Posted by: rsbsail | August 5, 2009 11:44 AM | Report abuse

"No, it isn't. This is a threat that we've heard from the pharmaceutical industry for a long time. Virtually every progressive recommendation about health policy for the last 20 or 30 years that the drug industry felt might harm its bottom line has been met by the threat that if they don't make as much money before, innovation will cease and there will be no cures for new diseases. It came up around Medicare drug pricing and generic drugs. It's not a surprise to see it come up around health-care reform."

"The second issue is that if one looks at the new pipeline of drugs that Pharma has been generating in recent years, it's been puny. Wall Street has noticed this as well. There have been 20 or fewer drugs approved by FDA in recent years, which is lower than in past periods. It's sort of an open secret that innovation isn't working that efficiently."

So in other words, the stifling of innovation they have been warning about for the past 20 or 30 years has, in fact, occurred, just as predicted. How exactly does that support your argument for more changes they warn will further stifle innovation? Talk about bizzarre double-think.

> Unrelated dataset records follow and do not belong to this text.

/-!
# Poisson summation for binary Gaussians with shift and twist
# (the theta transformation formula of a positive-definite binary quadratic form)

Topic `NumberTheory/Automorphic`, namespace `Literature.NumberTheory.Automorphic`. Theorem-only file
(no definition, no named fact): everything here is PROVED from Mathlib's one-variable Poisson
summation for Gaussians (`Complex.tsum_exp_neg_quadratic`).

Let `Q(x₁, x₂) = αx₁² + βx₁x₂ + γx₂²` be a positive-definite binary quadratic form with REAL
coefficients (`α > 0`, `Δ := 4αγ − β² > 0`) and let `Q̃(ξ₁, ξ₂) = γξ₁² − βξ₁ξ₂ + αξ₂²` (so that
`Q̃/Δ` is the form of the inverse matrix: `Q(x) = ½xᵀAx`, `A = (2α β; β 2γ)`, `det A = Δ`,
`½ξᵀA⁻¹ξ = Q̃(ξ)/Δ`). The Fourier transform of `f(x) = e^{−2πQ(x)}` on `ℝ²` is
`f̂(ξ) = Δ^{−1/2}e^{−2πQ̃(ξ)/Δ}`, and Poisson summation over `ℤ²` with a shift `v ∈ ℝ²` and an
additive twist `w ∈ ℝ²` reads

  `Σ_{(m,n)∈ℤ²} e^{−2πQ(m+v₁, n+v₂)} e(w₁m + w₂n)
      = Δ^{−1/2} Σ_{(k,l)∈ℤ²} e((k−w₁)v₁ + (l−w₂)v₂) e^{−2πQ̃(k−w₁, l−w₂)/Δ}`            (★)

(`e(x) = exp(2πix)`). This is the engine of the transformation law of the theta series of binary
quadratic forms, in particular of the congruent theta series
`Σ_{(m,n)≡(μ,ν) (c)} e^{−2πyQ(m,n)}` of an integral form `Q = am² + bmn + cn²`, `D = b² − 4ac < 0`,
whose dual side is the Gauss-sum-ready series
`(c²y√|D|)⁻¹ Σ_{(k,l)} e((kμ+lν)/c) e^{−2πQ̃(k,l)/(c²y|D|)}` (`tsum_exp_neg_congr_binaryQF`).

Contents:
* `tsum_cexp_neg_sq_shift_twist` — the one-variable formula with shift AND twist,
  `Σ_m e^{−πa(m+v)²}e(wm) = a^{−1/2}Σ_k e((k−w)v)e^{−π(k−w)²/a}` (`a > 0`), a repackaging of
  Mathlib's `Complex.tsum_exp_neg_quadratic` (complex linear coefficient `b = iw − av`);
* `summable_exp_neg_mul_sq_add_int`, `summable_exp_neg_binaryQF` — summability of shifted
  one- and two-variable Gaussians over `ℤ`, `ℤ × ℤ` (domination `Q(x) ≥ (Δ/8γ)x₁² + (Δ/8α)x₂²`
  from the two completions of the square `4γQ − Δx₁² = (βx₁+2γx₂)²`, `4αQ − Δx₂² = (2αx₁+βx₂)²`);
* `tsum_cexp_neg_binaryQF_shift_twist` — (★), by completing the square in the second variable,
  the one-variable formula twice, and Fubini on `ℤ × ℤ`;
* `tsum_exp_neg_congr_binaryQF` — the congruence-class corollary for integral forms (real Gaussians,
  additive character `𝐞 = Real.fourierChar`).

Design: the statements are over `ℤ × ℤ` (`tsum`), exponents written with `Complex.exp` of an
explicit complex number (the form most convenient to rewrite into); the corollary is written with
real Gaussians and the additive character `𝐞 = Real.fourierChar`. No modular-form language is used
or needed. Written for the cell `landau-siegel/ls-inputs` (line `theta-voronoi`, the planned
sub-stub V1a "2-dim Poisson for the congruent binary theta series" of the transformation law of
the class-group theta series `θ(z;ψ)`, Conrey–Iwaniec 2002 §§2–3), but generic.

## References

* [Gunning1962] R. C. Gunning, *Lectures on Modular Forms*, Ann. of Math. Studies 48, Princeton
  (1962), Ch. V "Quadratic forms": §19 (convergence, `|θ_A| ≤ (Σ_n e^{−πcyn²})^r`), §20
  "The Generalized Jacobi Inversion Formula" (`θ_A(z;X) = ((−iz)^r det A)^{−1/2} Σ_M
  e^{−πiA^{−1}[M]/z + 2πiX·M}` by Poisson summation and completing the square), §22 Lemma 4
  (congruence decomposition of `θ(ζ + a/c; X/q)`) [held: lit `book:gunning1962-lectures-modular-forms`
  p0044–p0049]. The additive twist `w` is not printed there; it is the same Poisson summation
  applied to `f(T)e(w·T)` and costs nothing in the proof.
-/

noncomputable section

open scoped Real FourierTransform
open Complex

namespace Literature.NumberTheory.Automorphic

/-! ## One variable: shift and twist -/

/-- `(a : ℂ) ^ (1/2) = √a` for `a ≥ 0` (plumbing). [folklore] -/
private theorem ofReal_cpow_half_eq_sqrt {a : ℝ} (ha : 0 ≤ a) :
    ((a : ℂ) ^ (1 / 2 : ℂ)) = (Real.sqrt a : ℂ) := by
  rw [Real.sqrt_eq_rpow, Complex.ofReal_cpow ha]
  norm_num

Posted by: ab1301 | August 5, 2009 3:22 PM | Report abuse

Innovation requires incentive. Drug manufactures base all research on patent protection. They charge high prices during the 7 year patent period, then try work on new products which are basically the same product, but allows them to create a new patent period.

The gov't can lower drug prices and create incentive to create new drugs by offering longer term patents in exchange for lower prices during the patent period. This would result in lower prices, and curtail the practice of making minor changes to extend patents.

Instead, competing companies will have strong incentive to come up with new drugs, since they can not sit back and wait for patents to expire. If companies want to put a product out, they will need a new better product. Companies with patents will not waste R&D dollars on useless changes to products (which gets charged back to the customer). Patients will get lower cost drugs from the start, rather than having to wait 7 years for generics, which get replaced by new patented drugs that aren't any different than the original drugs.

Here is the suggestion:
Offer longer patents for lower prices.

This will curtail "fake upgrades" to existing products and force competing companies to come up with real improvements (since they won't be able to live off the R&D of the original developer by marketing generics after the 7 year patent period).